John and Greg then explain to each other about how the celebrities will have to cook well if they want to win the competition. This is interspersed with footage of said celebrities explaining how they would like to win the competition.
And as the title comes up on screen saying "Celebrity Masterchef", she announces (dramatically) "It's Celebrity Masterchef!"
During the next half hour she then explains (dramatically) who the celebrities are.
("Sue Cook is the well loved television presenter." Well loved? Sue Cook? She's not disliked, I grant you, but would you put her in the same league as Norman Wisdom?)
She goes on to explain what the celebrities are about to do. She then explains (dramatically) what the celebrities are doing. She also reminds us (dramatically) what the celebrities have done. All very dramatic, all building up the tension, all speculating on what will happen next.

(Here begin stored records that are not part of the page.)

import Literature.NumberTheory.LFunctions.WeilTwoPrimeOddMarginKBase
import Literature.NumberTheory.LFunctions.WeilBlockRowsPZ
import HarnessLib

/-!
# Two-prime odd-margin certificate K: the Bessel block claim `Hp = C H Cᵀ`, rows 20–24

`WeilCert.checkHpRow` for certificate K (the exact Legendre cancellation `C H Cᵀ = diag(2a₀/(4i+3))`), by `decide +kernel`. Pure proof file.
-/

noncomputable section

namespace Literature.NumberTheory.LFunctions

set_option maxHeartbeats 0 in
/-- Row 20 of `C H Cᵀ` is row 20 of `Hp` (certificate K). [folklore] -/
theorem checkHpRow1_20_weilCert23K : weilCert23KBase.checkHpRow weilCert23KHp 1 20 = true := by
  decide +kernel

set_option maxHeartbeats 0 in
/-- Row 21 of `C H Cᵀ` is row 21 of `Hp` (certificate K). [folklore] -/
theorem checkHpRow1_21_weilCert23K : weilCert23KBase.checkHpRow weilCert23KHp 1 21 = true := by
  decide +kernel

set_option maxHeartbeats 0 in
/-- Row 22 of `C H Cᵀ` is row 22 of `Hp` (certificate K). [folklore] -/
theorem checkHpRow1_22_weilCert23K : weilCert23KBase.checkHpRow weilCert23KHp 1 22 = true := by
  decide +kernel

set_option maxHeartbeats 0 in
/-- Row 23 of `C H Cᵀ` is row 23 of `Hp` (certificate K). [folklore] -/
theorem checkHpRow1_23_weilCert23K : weilCert23KBase.checkHpRow weilCert23KHp 1 23 = true := by
  decide +kernel

set_option maxHeartbeats 0 in
/-- Row 24 of `C H Cᵀ` is row 24 of `Hp` (certificate K). [folklore] -/
theorem checkHpRow1_24_weilCert23K : weilCert23KBase.checkHpRow weilCert23KHp 1 24 = true := by
  decide +kernel


end Literature.NumberTheory.LFunctions
import Summits.QuantumFields.YangMills.Theorems.BalabanLadderNTClassicalShadowReflection
import Summits.QuantumFields.YangMills.Theorems.LangevinControlUVOSLegsFromFemtoAndGapStubLowerCube
import HarnessLib

/-!
# Crux `NT` (stmt-QuantumFields-19353), stub `stub_refpkgT : RefPkgT`: THE CLASSICAL SHADOW, VIII — the time-CENTRED cube is
# `Θ`-symmetric, so the orbit-test symmetry (S) holds for every `Θ`-invariant exterior of it

Helper file (`--supports stmt-QuantumFields-19353`) of the fleet lead prover of crux `NT` (unit `ym-spine-19353-p1`, GEN 14); sequel
of `…NTClassicalShadowReflection` (p604593).

`kerE_cfgReflect_symm` asks that the time reflection map the interior edge set of the box onto itself.  For the tree's standard cubes —
radius `R` around a site, corner `x − R`, side `2R + 1` — centred on the time-zero hyperplane (`x 0 = 0`) this holds:

* `reflectEdge_mem_cubeEdges_centred` / `cubeEdges_centred_map_reflectEdge` — `θ(cubeEdges (x − R) (2R+1)) = cubeEdges (x − R) (2R+1)`
  whenever `x 0 = 0`;
* **`kerE_cfgReflect_symm_centred`** — for such a cube and every `Θ`-invariant exterior `η`, `kerE^η_β(F ∘ Θ) = kerE^η_β(F)`: hypothesis (S) of
  `…ClassicalShadowOrbit` for the time reflection, with no further side condition.

HONEST FRAMING.  Finite bookkeeping; no floor, not AF, not NT, not the seam, not the gap; not Clay.
-/

set_option autoImplicit false

noncomputable section

open MeasureTheory Filter Topology
open Literature.MathematicalPhysics.QuantumFieldTheory Literature.MathematicalPhysics.QuantumLattice
open Literature.Probability.LatticeModels
open Summit.QuantumFields.YangMills.Cruxes.OSLegsFromFemtoAndGap.DlrCollarTransfer
open Summit.QuantumFields.YangMills.Cruxes.OSLegsFromFemtoAndGap.DlrCollarTransfer.StubLower (mem_cubeSites_iff)

namespace Summit.QuantumFields.YangMills.Cruxes.NT.ClassicalShadow

/-! ## §1 The time-centred cube is reflection symmetric -/

section Centred

/-- Membership in `cubeEdges`: both endpoints are cube sites. [folklore] -/
theorem mem_cubeEdges_iff' (c : Fin 4 → ℤ) (b : ℕ) (e : Literature.MathematicalPhysics.QuantumLattice.ZdEdge 4) :
    e ∈ cubeEdges c b ↔ e.1 ∈ cubeSites c b ∧ e.1 + Pi.single e.2 1 ∈ cubeSites c b := by
  unfold cubeEdges
  simp only [Finset.mem_filter, Finset.mem_product, Finset.mem_univ, and_true]

/-- **The time reflection preserves the interior edges of a time-centred cube** (radius `R` around `x` with `x 0 = 0`). [folklore] -/
theorem reflectEdge_mem_cubeEdges_centred {x : Fin 4 → ℤ} (hx : x 0 = 0) (R : ℕ)
    {e : Literature.MathematicalPhysics.QuantumLattice.ZdEdge 4} (he : e ∈ cubeEdges (fun j => x j - R) (2 * R + 1)) :
    reflectEdge e ∈ cubeEdges (fun j => x j - R) (2 * R + 1) := by
  obtain ⟨y, i⟩ := e
  rw [mem_cubeEdges_iff', mem_cubeSites_iff, mem_cubeSites_iff] at he ⊢
  obtain ⟨h1, h2⟩ := he
  by_cases hi : i = 0
  · subst hi
    simp only [reflectEdge, ↓reduceIte, sub_add_cancel]
    refine ⟨fun j => ?_, fun j => ?_⟩
    · by_cases hj : j = 0
      · subst hj
        have a := h1 0; have b2 := h2 0
        simp only [Pi.add_apply, Pi.single_eq_same] at b2
        simp only [Pi.sub_apply, siteReflect_apply_zero, Pi.single_eq_same, hx]
        simp only [hx] at a b2
        push_cast at a b2 ⊢
        constructor <;> omega
      · have a := h1 j
        simp only [Pi.sub_apply, siteReflect_apply_of_ne _ hj, Pi.single_eq_of_ne hj, sub_zero]
        exact a
    · by_cases hj : j = 0
      · subst hj
        have a := h1 0
        simp only [siteReflect_apply_zero, hx]
        simp only [hx] at a
        push_cast at a ⊢
        constructor <;> omega
      · have a := h1 j
        simp only [siteReflect_apply_of_ne _ hj]
        exact a
  · simp only [reflectEdge, hi, ↓reduceIte]
    refine ⟨fun j => ?_, fun j => ?_⟩
    · by_cases hj : j = 0
      · subst hj
        have a := h1 0
        simp only [siteReflect_apply_zero, hx]
        simp only [hx] at a
        push_cast at a ⊢
        constructor <;> omega
      · simp only [siteReflect_apply_of_ne _ hj]
        exact h1 j
    · rw [← siteReflect_add_single_of_ne _ hi]
      by_cases hj : j = 0
      · subst hj
        have a := h2 0
        simp only [siteReflect_apply_zero, hx, Pi.add_apply, Pi.single_eq_of_ne (Ne.symm hi) , add_zero]
        simp only [hx, Pi.add_apply, Pi.single_eq_of_ne (Ne.symm hi), add_zero] at a
        push_cast at a ⊢
        constructor <;> omega
      · simp only [siteReflect_apply_of_ne _ hj]
        exact h2 j

/-- `θ(cubeEdges) = cubeEdges` for a time-centred cube. [folklore] -/
theorem cubeEdges_centred_map_reflectEdge {x : Fin 4 → ℤ} (hx : x 0 = 0) (R : ℕ) :
    (cubeEdges (fun j => x j - R) (2 * R + 1)).map reflectEdge_involutive.toPerm.toEmbedding =
      cubeEdges (fun j => x j - R) (2 * R + 1) := by
  ext e
  rw [Finset.mem_map_equiv, Function.Involutive.toPerm_symm, Function.Involutive.coe_toPerm]
  constructor
  · intro h
    have h' := reflectEdge_mem_cubeEdges_centred hx R h
    rwa [reflectEdge_reflectEdge] at h'
  · exact reflectEdge_mem_cubeEdges_centred hx R

end Centred

/-! ## §2 Hypothesis (S) for the time reflection on a time-centred cube -/

section Symm

variable {G : Type} [Group G] [TopologicalSpace G] [IsTopologicalGroup G] [CompactSpace G]
  [MeasurableSpace G] [BorelSpace G] (r : LatticeRep G)

/-- **(S) for `Θ`**: on the cube of radius `R` around a site `x` of the time-zero hyperplane, every `Θ`-invariant exterior has a
`Θ`-invariant kernel: `kerE^η_β(F ∘ Θ) = kerE^η_β(F)` for measurable `F`. [folklore] -/
theorem kerE_cfgReflect_symm_centred (β : ℝ) {x : Fin 4 → ℤ} (hx : x 0 = 0) (R : ℕ) {η : LGConfig 4 G} (hη : cfgReflect η = η)
    {F : LGConfig 4 G → ℝ} (hF : Measurable F) :
    kerE G r β (fun j => x j - R) (2 * R + 1) η (F ∘ cfgReflect) = kerE G r β (fun j => x j - R) (2 * R + 1) η F :=
  kerE_cfgReflect_symm r β (cubeEdges_centred_map_reflectEdge hx R) hη hF

end Symm

end Summit.QuantumFields.YangMills.Cruxes.NT.ClassicalShadow

end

"Spider off of Coronation Street impressed with his tuna and cheese melt in the invention test, and he excelled in the professional kitchen. But will he be able to keep up this great form in the Final Test?
"Her out of Cash In The Attic had mixed reviews for her spaghetti hoops, and she struggled with the pressure of the professional kitchen. But will she be able to I don't know do better in the Final Test?" Etc.
It's easy to just ignore her rubbish narration, but if you actually take time to listen to what she is saying, really concentrate, you realise that she's just talking for the sake of talking. She adds nothing. There. Is. No. Need. For. Her. To. Be. There.
She's always been on it, it's just that I hadn't really noticed how annoying it was until it was pointed out to me. By my mother. It really riles Mickey's Ma. And now it really riles Mickey.
And how come all the programmes I like get cancelled and that's it, while the absolute rubbish which was Jericho has a few fanboys sending peanuts to some CBS executives and suddenly they're all, "ooh let us make you another seven episodes fanboys!"? And now I hear that the best television series ever, Battlestar Galactica, has only one series left. I just hope they do a reimagining of Galactica 1980 as a follow up series.
And SrAlan didn't fire that awful fame seeking want-to-be (as I like to call them), she pulled out herself just so she can get a story in the Daily Mail. Let's all agree from now on, if she's ever on television again (and she will be) we all just turn over.
Oh, and well done Sky for taking Prison Break from Channel five. Once again you take anything half decent away from free to air television and force people to pay for your damn dish. "This edge-of-the-seat drama is the perfect addition to our must-see slate of US programming." says David Smyth, head of acquisitions at Sky One. Does your mother know what you do for a living, Smyth? Can you look your children in the eye, Smyth? Can you?? Smyth??
Here's my television viewing from the night before:
- The Apprentice and The Apprentice You're Fired - So farewell Lohit. You were my tip (based purely on appearances, remember) for winning this year's series. Though I knew that you would never win once you opened your mouth, it was always good to see you progress further than Davie's and friend of Mickey and Davie's TV Rant, GP's tips. This means that I win the tile with a picture of a chimpanzee sitting on the toilet and holding a banana, which was mine in the first place and which I wouldn't have given away had I lost.